The RAW 264.7, MCF-7, HepG2, A549, and BxPC-3 cell lines were purchased from ATCC (USA). To examine the effect of compound-1, -2, and -3 on cell (RAW 264.7, MCF-7, HepG2, A549, and BxPC-3 cells) viability and proliferation, a MTT-based assay was used, as suggested by the manufacturer’s protocol. Cells (1 × 10⁴ cells) were grown into each well of 96-well microplates, followed by overnight incubation in 5% CO₂ (at 37 °C). On the following day, the compounds were exposed to the cells at concentrations of 1.25, 2.50, 5.00, 10.00, 20.00, 40.00, 80.00, and 160.00 μM, respectively while in the control, the cells were untreated. Again, the cells were incubated for 2 days. Then the solution of 20.00 μL MTT (0.50 mg/mL) was added to each well. Next, four hrs incubation was carried out at 37 °C. The dissolution of formazan crystals was carried out by the addition of DMSO (150.00 μL). The O.D. was measured at 570 nm via microplate reader (Thermo Fisher, MA, USA). The viability of cells was represented as (A_570nm of the treated sample)/(A_570nm of control) × 100%. The logit method was used for the measurement of IC₅₀ values which is the half-maximal inhibitory concentration of cell viability.

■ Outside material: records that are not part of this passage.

import Mathlib
import Summits.Ventures.PercRepro2.ZeroEdge
import Summits.Ventures.PercRepro2.ZeroEdges
import Summits.Ventures.PercRepro2.ParallelMerge
import Summits.Ventures.PercRepro2.StarHMulti
import Summits.Ventures.PercRepro2.HMFLeafInvisible
import Summits.Ventures.PercRepro2.StarHLeafClass

/-!
# THE TWO-LEVEL THEOREM: (HMF), hence (HCOV), whenever `a₃` is a pendant at an unmarked `u` all of
whose other edges join `u` to a mark (blind cell PercRepro2, night-1 g14; NIGHT1-G14.md §8)

Two steps on top of the hub-leaf class theorem `StarH.HMF_star_leaf_h` (`a₃` pendant at `u`, `u`
adjacent exactly to `a₃, a₁, a₂, o, b` by five distinct edges), the pattern of `StarHMulti`:
* `HMF_star_leaf_h_multi`: the hub-leaf with ANY multiplicities at `u` — every edge at `u` joins `u`
  to `a₃` or to one of the four marks, one representative edge of each mark kind named: the extra
  parallel edges at `u` are merged into their representatives (`merge_all_rep`), the merged-away
  weight-`0` edges deleted (`ZeroEdges.HMF_ext_iff`), and the hub-leaf theorem applied on the kept
  edges (the leaf edge `f` has no parallel copy: a second edge at `a₃` contradicts `hleaf`).
* `HMF_leaf_marks`: NO representatives needed — adjoin the four representative edges at `u` with
  weight `0` (`ZeroEdge`, four times), apply `HMF_star_leaf_h_multi`, transport back.  So: **(HMF)
  and (HCOV) hold whenever `a₃` is a pendant at an unmarked vertex `u` every other edge of which
  joins `u` to `{a₁, a₂, o, b}`** — any multiplicities, any subset of the marks, every weight
  vector, `G − {u, a₃}` arbitrary, no hypothesis on coincidences among `a₁, a₂, o, b`.  This is the
  whole two-level table of the S3 (C4) pendant map (the classes `{o,b}`-leaf, `{a₁,o,b}`-leaf,
  `{a₂,o,b}`-leaf, hub-leaf of S3.10 (G1) with `N(u) ⊆ marks`) in one statement.
* `HMF_leaf_marks_whiskers`: the same when `u` also carries unmarked WHISKERS (pendant edges
  `{u, y}` to unmarked leaves `y`, stated inline): an unmarked leaf is invisible to the mean field (`HMFLeafInvisible.HMFc_update_leaf`),
  so the whisker weights are set to `0` one by one (`zero_whiskers`) and the whiskers deleted.
-/

open scoped Classical

namespace Summit.Ventures.PercRepro2

namespace StarH

section LeafMulti

variable {V : Type*} {E : Type*} [Fintype E] [DecidableEq E] [Fintype V] [DecidableEq V]
  {R : Type*} [Field R] [LinearOrder R] [IsStrictOrderedRing R]

variable (p : E → R) (ends : E → Sym2 V) {f f₁ f₂ f₃ f₄ : E} {a₃ u a₁ a₂ o b : V}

3.4.2. Evaluation of NO Synthesis from LPS-Activated RAW 264.7 Cells

Based on cytotoxicity results of compound 1, 2, and 3 against mouse macrophages, we selected the concentrations on which the survival rate of cells was between 80 to 90% which was dependent on dose. RAW 264.7 cells (5 × 10⁵ cells/mL) were seeded in 96-well plates and then activated with 2 μg per mL of LPS for 60 min. Then, for 24 h the cells were exposed to the medium that consists of various linear concentrations of compounds, i.e., 2.50 μM, 5.00 μM and 10.00 μM. As positive control, ibuprofen (Sigma Inc, Shenzhen, China) was used. Isolated supernatant fractions were treated with the equal volume of Griess reagent (sulfanilamide (1%), naphthylethylenediamine dihydrochloride (0.1%) and phosphoric acid (2%)) and then the incubation was carried out for 10 min at ~25 °C. The O.D. was measured at 546 nm for the quantification of nitrite synthesis and concentrations were identified via standard curve produced with NaNO₂.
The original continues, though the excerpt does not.